Capítulo XXX



La última palabra

Queda muy poco que decir. Theresa se casó con su doctor poco después. Conozco muy bien ahora a los dos y he aprendido a comprender a Donaldson; su clara percepción de las cosas; su profunda y oculta fuerza y su humanidad. Debo decir que sus modales son tan secos y precisos como siempre. Theresa, a menudo, se burla de él ante sus mismas narices.
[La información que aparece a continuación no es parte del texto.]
import Literature.Computability.Complexity.EasyWitnessProofs
import Literature.Computability.Complexity.CircuitSizeProofs
import Literature.Computability.Complexity.CircuitLowerBounds
import Literature.Computability.Complexity.PolyAdviceClosure
import HarnessLib

/-!
# The easy witness method: IKW Lemma 5 from a universal language for `NTIME(2ⁿ)`

Second proof companion of `EasyWitness.lean`. IKW's Lemma 5 — "if `NEXP ⊂ P/poly`, then there
is a fixed constant `d₀` such that `NTIME(2ⁿ)/n ⊂ SIZE(n^{d₀})`", the named fact
`IKW2002_lemma5` — is proved in the source in two moves: (U) the universal nondeterministic
machine `U` ("on input `(i, x)` of size `n` … runs in time `2^{2n}`, simulating the `i`th
nondeterministic Turing machine `Mᵢ` on input `x`") has its language in `NEXP`, hence in
`P/poly` with circuits of some size `n^k`; (H) hardwiring the constant-size code `i` and the
linear-size advice into those circuits decides every `L ∈ NTIME(2ⁿ)/n` by circuits of size
`O(n^k) ≤ n^{k+1}` at every large length. Move (H) is circuit bookkeeping that the tree can do
(`exists_cktSize_boolPair_of_mem_PPoly`, `cktSize_pairVec`, `CktSize.hardwire` of
`CircuitClassesProofs.lean`); move (U) is an efficient clocked universal machine in Mathlib's
`TM2` model, which the tree records as the named fact
`Literature.Computability.MetaComplexity.UniversalMachine.clockedUniversalSimulation`
(Arora–Barak Thm. 1.9) and has not constructed. Accordingly:

* `exists_NEXP_universal_for_NTIME_two_pow` — NAMED FACT (U): a language `K ∈ NEXP` to which
  every `L' ∈ NTIME(2ⁿ)` reduces by prefixing a code, `x ∈ L' ↔ ⟨e, x⟩ ∈ K` for all long `x`
  (IKW, proof of Lemma 5; the universal NDTM of Arora–Barak §2.1.2 / Exercise 2.6, clocked);
* `cktSize_hardwire_code_advice` — PROVED (H): circuits for `x ↦ [⟨e, ⟨x, a⟩⟩ ∈ K]` of size
  `N + (2|e| + 2 + N) + q(2|e| + 2 + N) + 2`, `N = 2n + 2 + |a|`, from size-`q` circuits for `K`;
* `IKW2002_lemma5_of_universal` — PROVED: (U) implies `IKW2002_lemma5`, with
  `d₀ = deg q + 2` for the size polynomial `q` of `K ∈ P/poly`;
* `NEXP_eq_EXP_of_subset_PPoly_of_IKW₂U` — the fact `NEXP_eq_EXP_of_subset_PPoly` on the trust
  base {`EXP_eq_MA_of_subset_PPoly` (IKW Thm. 22), `IKW2002_thm18_MA` (IKW Thm. 18), (U)}.

## References

* R. Impagliazzo, V. Kabanets, A. Wigderson, *In search of an easy witness: exponential time vs.
  probabilistic polynomial time*, JCSS 65 (2002) 672–694, Lemma 5 and its proof, Thm. 24.
* S. Arora, B. Barak, *Computational Complexity: A Modern Approach*, CUP 2009, Thm. 1.9 and
  §1.4.1 (efficient/clocked universal TM), §2.1.2 and Exercise 2.6 (universal NDTM), Thm. 6.18
  and Thm. 7.14 (hardwiring advice into circuits), Lemma 20.20.
-/

noncomputable section

namespace Literature.Computability.Complexity

open Filter Polynomial

/-! ### The universal language (named fact) -/

/-- **A universal language for `NTIME(2ⁿ)` inside `NEXP`.** IKW, proof of Lemma 5: "Consider the
following nondeterministic Turing machine `U`. On input `(i, x)` of size `n`, where `i ∈ ℕ` and
`x ∈ {0,1}*`, the machine `U` runs in time `2^{2n}`, simulating the `i`th nondeterministic Turing
machine `Mᵢ` on input `x`; the machine `U` accepts iff `Mᵢ` accepts" — so the language `K` of `U`
is in `NEXP`, and every `L' ∈ NTIME(2ⁿ)`, decided by some `Mᵢ` in time `O(2ⁿ)`, satisfies
`x ∈ L' ↔ (i, x) ∈ K` as soon as the clock `2^{2n}` covers the simulation of `Mᵢ` (all
sufficiently long `x`). The universal nondeterministic machine is Arora–Barak §2.1.2 ("there
exists a universal nondeterministic Turing machine", Exercise 2.6, with the efficient simulation of
Thm. 1.9). Rendering: `K ∈ NEXP`; the pair `(i, x)` is `boolPair e x` for a code word `e`
depending on `L'` only; "for all sufficiently long `x`" is `∀ᶠ n in atTop` over the length.
Named fact: over Mathlib's `TM2` machines it needs the clocked efficient universal machine
(`Literature.Computability.MetaComplexity.UniversalMachine.clockedUniversalSimulation`) run
behind an exponential witness clock (cf. `padPre_mem_NTIME_two_pow`, `NTIMEPadding.lean`).
[cite: ImpagliazzoKabanetsWigderson2002, Lemma 5 (proof)]
[cite: AroraBarakCC2009, §2.1.2 and Exercise 2.6] -/
def exists_NEXP_universal_for_NTIME_two_pow : Prop :=
  ∃ K ∈ NEXP, ∀ L' ∈ NTIME (fun n => 2 ^ n), ∃ e : List Bool,
    ∀ᶠ n in atTop, ∀ x : List Bool, x.length = n → (x ∈ L' ↔ boolPair e x ∈ K)

/-! ### Hardwiring code and advice (proved) -/

/-- **Hardwiring the code and the advice** (IKW, proof of Lemma 5: "every language
`L ∈ NTIME(2ⁿ)/n` can be decided by Boolean circuits of size `O((2n)^k)`"; Arora–Barak, proof of
Thm. 6.18 / Thm. 7.14, "hardwire such a string"): from `B₂`-circuits of size `M + q(M)` for
`(u, v) ↦ [⟨u, v⟩ ∈ K]` on `M = 2|u| + 2 + |v|` wires (`exists_cktSize_boolPair_of_mem_PPoly`)
one gets, for fixed strings `e`, `a`, circuits for `x ↦ [⟨e, ⟨x, a⟩⟩ ∈ K]` on `n` wires of size
`N + ((2|e| + 2 + N) + q(2|e| + 2 + N)) + 2`, `N = 2n + 2 + |a|` (inner pairing `cktSize_pairVec`,
then the `K`-circuit, then two constant gates feeding the hardwired positions).
[cite: ImpagliazzoKabanetsWigderson2002, Lemma 5 (proof)] [cite: AroraBarakCC2009, Thm. 6.18] -/
theorem cktSize_hardwire_code_advice {K : Language Bool} {q : Polynomial ℕ}
    (hq : ∀ k N : ℕ, CktSize B2 (fun (w : Fin k ⊕ Fin N → Bool) (_ : Unit) =>
      K.boolIndicator (boolPair (List.ofFn fun i => w (.inl i)) (List.ofFn fun j => w (.inr j))))
      ((2 * k + 2 + N) + q.eval (2 * k + 2 + N)))
    (e a : List Bool) (n : ℕ) :
    CktSize B2 (fun (x : Fin n → Bool) (_ : Unit) =>
        K.boolIndicator (boolPair e (boolPair (List.ofFn x) a)))
      ((2 * n + 2 + a.length) + ((2 * e.length + 2 + (2 * n + 2 + a.length)) +
        q.eval (2 * e.length + 2 + (2 * n + 2 + a.length))) + 2) := by
  -- inner pairing `(x, a) ↦ pairVec x a`, carried along with the code wires
  have h1 : CktSize B2 (fun (v : (Fin n ⊕ Fin a.length) ⊕ Fin e.length → Bool) =>
      Sum.elim (fun i : Fin e.length => v (.inr i))
        (pairVec (fun i => v (.inl (.inl i))) (fun j => v (.inl (.inr j)))))
      (0 + (2 * n + 2 + a.length)) :=
    (CktSize.proj B2 fun i : Fin e.length =>
        (Sum.inr i : (Fin n ⊕ Fin a.length) ⊕ Fin e.length)).pair
      ((cktSize_pairVec n a.length).rewire
        fun i : Fin n ⊕ Fin a.length => (Sum.inl i : (Fin n ⊕ Fin a.length) ⊕ Fin e.length))
  have h3 := h1.comp (hq e.length (2 * n + 2 + a.length))
  -- regroup the variables as `x ⊕ (a ⊕ e)` and hardwire `a`, `e`
  have h4 := (h3.rewire (ι' := Fin n ⊕ (Fin a.length ⊕ Fin e.length))
    (Sum.elim (Sum.elim (fun i => Sum.inl i) (fun j => Sum.inr (Sum.inl j)))
      fun k => Sum.inr (Sum.inr k))).hardwire (Sum.elim a.get e.get)
  refine (h4.of_le (by omega)).congr fun x u => ?_
  simp only [Sum.elim_inl, Sum.elim_inr]
  rw [List.ofFn_get, ofFn_pairVec, List.ofFn_get]

/-! ### Lemma 5 from the universal language -/

/-- **IKW Lemma 5 from the universal language**: if `NEXP ⊆ P/poly` then, with `K ∈ P/poly` the
universal language of `exists_NEXP_universal_for_NTIME_two_pow` and `q` its size polynomial on
pairs, every `L ∈ NTIME(2ⁿ)/n` — `x ∈ L ↔ ⟨x, a(|x|)⟩ ∈ L'`, `|a(n)| ≤ cn + c`, `L' ∈ NTIME(2ⁿ)`,
`w ∈ L' ↔ ⟨e, w⟩ ∈ K` for long `w` — has, at every large length `n`, the circuit of
`cktSize_hardwire_code_advice`, of size `≤ 3m + q(m) + 2` with `m = 2|e| + 4 + 2n + |a(n)|
≤ (c + 3)n`, hence `≤ q(1)(c+3)^{deg q} n^{deg q} + (3c + 11)n ≤ n^{deg q + 2}`: the printed
"circuits of size `O((2n)^k)`, which is in `O(n^k)` … take `d₀ = k + 1`", with the tree's
`circuitSize` and one more power absorbing the constant. So `d₀ = deg q + 2` serves for the whole
class. [cite: ImpagliazzoKabanetsWigderson2002, Lemma 5] -/
theorem IKW2002_lemma5_of_universal (hU : exists_NEXP_universal_for_NTIME_two_pow) :
    IKW2002_lemma5 := by
  intro hNP
  obtain ⟨K, hK, hKu⟩ := hU
  obtain ⟨q, hq⟩ := exists_cktSize_boolPair_of_mem_PPoly (hNP hK)
  refine ⟨q.natDegree + 2, ?_⟩
  rintro L ⟨L', hL', c, a, ha, hL⟩
  obtain ⟨e, he⟩ := hKu L' hL'
  obtain ⟨M₀, hM₀⟩ := eventually_atTop.1 he
  set d := q.natDegree with hd
  set A := q.eval 1 * (c + 3) ^ d with hA
  refine eventually_atTop.2 ⟨M₀ + A + 2 * e.length + 5 * c + 12, fun n hn => ?_⟩
  -- the circuit at length `n` computes the slice of `L`
  obtain ⟨C, hCB, hCs, hCe⟩ := (cktSize_hardwire_code_advice hq e (a n) n).toCircuit
  have hcomp : C.Computes (L.sliceFn n) := by
    intro x
    rw [hCe x]
    change K.boolIndicator _ = L.boolIndicator (List.ofFn x)
    refine (boolIndicator_eq_of_iff ?_).symm
    rw [hL (List.ofFn x), List.length_ofFn]
    refine hM₀ (boolPair (List.ofFn x) (a n)).length ?_ _ rfl
    simp only [length_boolPair, List.length_ofFn]
    omega
  refine (circuitSizeOver_le_of_computes C hCB hcomp).trans (hCs.trans ?_)
  -- size arithmetic
  set m := 2 * e.length + 2 + (2 * n + 2 + (a n).length) with hm
  have han : (a n).length ≤ c * n + c := ha n
  have hn1 : 1 ≤ n := by omega
  have hm1 : m ≤ (c + 3) * n := by nlinarith
  have hmq : q.eval m ≤ A * n ^ d := by
    calc q.eval m ≤ q.eval 1 * m ^ d := natPoly_eval_le_eval_one_mul_pow q (by omega)
      _ ≤ q.eval 1 * ((c + 3) * n) ^ d := Nat.mul_le_mul_left _ (Nat.pow_le_pow_left hm1 d)
      _ = A * n ^ d := by rw [hA, mul_pow, mul_assoc]
  have p1 : n ^ d ≤ n ^ (d + 1) := Nat.pow_le_pow_right hn1 (by omega)
  have p2 : n ≤ n ^ (d + 1) := by
    calc n = n ^ 1 := (pow_one n).symm
      _ ≤ n ^ (d + 1) := Nat.pow_le_pow_right hn1 (by omega)
  have q1 : A * n ^ d ≤ A * n ^ (d + 1) := Nat.mul_le_mul_left _ p1
  have q2 : (3 * c + 11) * n ≤ (3 * c + 11) * n ^ (d + 1) := Nat.mul_le_mul_left _ p2
  have q3 : (A + 3 * c + 11) * n ^ (d + 1) ≤ n * n ^ (d + 1) :=
    Nat.mul_le_mul_right _ (by omega)
  have e3 : n * n ^ (d + 1) = n ^ (d + 2) := by ring
  have hsum : 2 * n + 2 + (a n).length + (m + q.eval m) + 2 ≤ A * n ^ d + (3 * c + 11) * n := by
    nlinarith
  calc 2 * n + 2 + (a n).length + (m + q.eval m) + 2 ≤ A * n ^ d + (3 * c + 11) * n := hsum
    _ ≤ A * n ^ (d + 1) + (3 * c + 11) * n ^ (d + 1) := Nat.add_le_add q1 q2
    _ = (A + 3 * c + 11) * n ^ (d + 1) := by ring
    _ ≤ n * n ^ (d + 1) := q3
    _ = n ^ (d + 2) := e3

/-- **IKW Theorem 24 / Arora–Barak Lemma 20.20 on the trust base {Thm. 22, Thm. 18 (`MA` case),
universal language}**: `NEXP ⊆ P/poly ⟹ NEXP = EXP` from `EXP_eq_MA_of_subset_PPoly`,
`IKW2002_thm18_MA` and `exists_NEXP_universal_for_NTIME_two_pow` (Lemma 5 by
`IKW2002_lemma5_of_universal`, Thm. 2 by `IKW2002_thm2_holds`).
[cite: ImpagliazzoKabanetsWigderson2002, Thm. 24] [cite: AroraBarakCC2009, Lemma 20.20 (p. 417)] -/
theorem NEXP_eq_EXP_of_subset_PPoly_of_IKW₂U (h22 : EXP_eq_MA_of_subset_PPoly)
    (h18 : IKW2002_thm18_MA) (hU : exists_NEXP_universal_for_NTIME_two_pow) :
    NEXP_eq_EXP_of_subset_PPoly :=
  NEXP_eq_EXP_of_subset_PPoly_of_IKW₃ h22 h18 (IKW2002_lemma5_of_universal hU)

end Literature.Computability.Complexity

end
Creo que la muchacha es completamente feliz y se apasiona con la carrera de su marido. Él se está labrando por sí mismo un brillante nombre y ya es una autoridad en lo referente a las funciones de las glándulas canaliformes.

La señorita Lawson tuvo un agudo ataque de conciencia y hubo que impedirle que renunciara hasta al último penique de la herencia, como ella quería. El señor Purvis redactó un convenio agradable para todas las partes. Mediante el mismo, la fortuna de la señorita Arundell fue dividida entre la señorita Lawson, los dos Arundell y los hijos de Tanios.

Charles liquidó su parte en poco más de un año y ahora creo que está en la Columbia Británica.

Y para terminar, contaré dos incidentes.

—Es usted un muchacho muy discreto, ¿verdad? —dijo la señora Peabody a mi amigo, deteniéndonos un día cuando salíamos de Littlegreen House—. ¡Ha procurado mantener todo en secreto! Nada de exhumación. Lo ha llevado a cabo decentemente.

—Parece que no hay duda de que la señorita Arundell falleció a causa de una atrofia amarilla del hígado —contestó Poirot con suavidad.

—Eso está muy bien —contestó la anciana—. He oído decir que Bella Tanios tomó una doble dosis de soporífero.

—Si; fue algo muy triste.

—Pertenecía al género de mujeres desdichadas... siempre deseaba algo que no podía conseguir. A veces, la gente se vuelve algo rara cuando ocurre esto. Tuve una cocinera que era igual. Una muchacha sencilla. Pero no hay que fiarse. Empezó a escribir anónimos. ¡Vaya caprichos raros que coge la gente! Aunque me atrevería a decir que todo ello se hace con la mejor intención.

—Eso es lo que uno espera, mademoiselle.

—Bien —dijo a la señorita Peabody, disponiéndose a reanudar su paseo—. Tengo que decirle esto. Ha mantenido usted muy bien el secreto. Demasiado bien —y se alejó lentamente.

Oí un quejumbroso bufido detrás de mí. Me volví y abrí la cancela.

—Vamos, chico.

Bob saltó a la calle. Llevaba su pelota en la boca.

—No puedes salir a pasear con ella.

El perro suspiró; dio la vuelta y lentamente dejó la pelota al otro lado de la cancela. Miró su juguete con sentimiento y luego volvió a salir.

Me miró.

—Si tú lo crees así, supongo que estará bien, jefe —pareció decir.

Aspiré profundamente el aire.

—Le aseguro, Poirot, que es estupendo tener un perro otra vez.

—Los gajes de la guerra —dijo mi amigo—. Recuerde que la señorita Lawson no se lo regaló a usted sino a mí.

—Puede ser —dije—. Pero usted no sabe manejar a un perro, Poirot. ¡No conoce la psicología canina! Bob y yo nos entendemos perfectamente, ¿verdad?

—¡Uf! —resopló Bob con enérgico acento.